Monday, July 13, 2015

The obligatory post about Donald Trump

I'm just going to let everyone know that this post is not going to be relevant in about 2 months when everyone decides that Donald Trump is not a viable candidate for the Republican primary.  Now that we got that out of the way, let's actually do something worthwhile when we talk about Trump.  We could, in theory, have an in-depth conversation about Euchre or we could talk about the lack of a policy/issues link on his website.  Yet, not a single media outlet is reporting on the fact that Donald Trump cannot even manage to put his policies on his website for his presidential run.  What is more interesting is what would be the ultimate ceiling of Trump.

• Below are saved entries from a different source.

import Summits.Ventures.PackingBounds.ThreePointCert.K5d14Agg1
import Summits.Ventures.PackingBounds.ThreePointCert.K5d14Agg2
import Summits.Ventures.PackingBounds.ThreePointCert.K5d14Agg3

/-!
# κ(5) ≤ 44: kernel validation of Gram block R4 (chunks 9–10 of 13)

Framing: lottery ticket; floor = certified bounds/negative ranges. Venture `PackingBounds` (cell
`pub-packcert`), three-point SDP family. Integer data of a feasible point of the Bachoc–Vallentin
semidefinite program (n = 5, s = 1/2, degree d = 14, Bachoc–Vallentin
multiplier set = cell mode sym2), derived by `cert2lean_s2.py` (sdp gen 5 fork of cert2lean_lp.py) from the exact rational certificate
`sdp-d5-deg14-sym2-lp-v1.json` of the cell (exact verifier #1 + verifier #2 of the other seat), in the units of the kernel
checker `ThreePointCert.Check` + `CheckSym2` (soundness `card_le_of_cert3S2`); Gram factors offset-encoded for the
Kronecker-packed chunk validation `ThreePointCert.CheckKron` (emitter `emitleanS2.py` = lp gen 3 emitleanK.py). Generated file: plain
lists of integers / monomials.
-/

namespace Summit.Ventures.PackingBounds.ThreePointCert.K5d14

open Literature.Geometry.DiscreteGeometry Literature.Geometry.DiscreteGeometry.PolyCert PolyCert.SPoly

set_option maxRecDepth 100000 in
set_option maxHeartbeats 0 in
/-- Block `R4`: rows from 331 (28 rows) of `zᵀ(LLᵀ)z` added to `dR4c8` give `dR4c9` (kernel, Kronecker-packed chunk check). -/
theorem okR4_9 : chunkOKK K5d14.gR4K 331 28 K5d14.dR4c8 K5d14.dR4c9 = true := by
  decide +kernel

set_option maxRecDepth 100000 in
set_option maxHeartbeats 0 in
/-- Block `R4`: rows from 359 (27 rows) of `zᵀ(LLᵀ)z` added to `dR4c9` give `dR4c10` (kernel, Kronecker-packed chunk check). -/
theorem okR4_10 : chunkOKK K5d14.gR4K 359 27 K5d14.dR4c9 K5d14.dR4c10 = true := by
  decide +kernel

end Summit.Ventures.PackingBounds.ThreePointCert.K5d14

Latest polls are showing that Republican voters are pretty evenly split on Trump.  Public Policy Polling (PPP) found that among Republicans, Trump had a favorability of 38/43 (-5 net favorability).  Monmouth found a very similar result showing that Trump had a favorability of 40/41 (-1 net favorability).  While this is an improvement for Trump in the Monmout poll in June of 2015, showing him at a 20/55 split (-35 net favorability), it means that the majority of voters have already formed an opinion of him.  It is easier to form a positive impression on voters if they are unaware of you but once you have a high enough name recognition, people's opinions are largely unchanged.  Of course, Trump with his rambling speeches, uninformed and racist comments may be a more volatile candidate than other politicians.

Based on name recognition, the candidates that compare to him are Jeb Bush (50/30 per Monmouth) and Mike Huckabee (53/23).  Marco Rubio is fairly close, as well (53/19).  Their net favorability is much much higher than Trump's.  In case you think I'm cherry-picking by using Monmouth, I will concede that Jeb's net favorability with PPP's poll is -3 which is much closer to Trump's; however, I am not sure that it is the most accurate representation of his numbers..  There's not another candidate in this field with such high name recognition and as much negativity as Donald Trump unless you happen to believe that PPP's numbers for favorability are much closer to the truth than Monmouth's, Quinnipiac (showing 52/20 in May), or any major poll that I can find.  So what do we do with that?
We can compare it to the previous presidential primary seasons, only there is not a candidate with such a high name recognition and near even net favorability from 2011 (using the same timeframe).

Currently, Trump is getting around 15% in the national polls.  This is about where he's at  in state by state polls, as well.  His most favorable numbers are coming from Ted Cruz supporters and those who describe themselves as very conservative.  In PPP's poll of Michigan, Trump has a favorability rating of 41/44 (post Trump announcment bump) among Republicans which would be in line with what is found nationally.  With that favorability rating in mind, he had a +15 net favorability among those who self-identify as very conservative.  With those numbers in mind, he is getting 14% in the polls for the primary in a very crowded field, that's good enough to tie for second place.

Trump's biggest strength right now is that there are 16 declared candidates vying for the nomination.  All of these candidates are stealing votes away from each other and allowing there to be no frontrunner candidate.  As the field shrinks, the candidates will be trying to get voters who supported their opponents earlier on.  This is where Trump fails.  Only 6% of Michigan Republicans see Trump as their second choice for the presidential nomination.  Jeb and Scott Walker are in double digits as the second choice and Rubio is the second choice of 9% Michigan Republicans.  Tables for how Trump fares in other states as the second choice will be forthcoming.

Trump's ultimate ceiling as a first-time candidate will depend on how quickly the field is narrowed.  As of current writing, his ceiling is probably about 10-15% in each primary with a little higher numbers in southern states.  Trump is running at the heart of the TEA Party base.  Unfortunately, I see no evidence that the TEA Party is any more than 15% of the Republican electorate nationally (I actually think it's closer to 10%).  If you assume that the TEA Party was represented in the 2012 Republican primary by Newt Gingrich, Michele Bachmann, and Herman Cain, the popular vote totals for the primary give them just under 15%.  In a large field, he may be able to grab some delegates but ultimately, the most likely outcome of Trump's campaign is Herman Cain.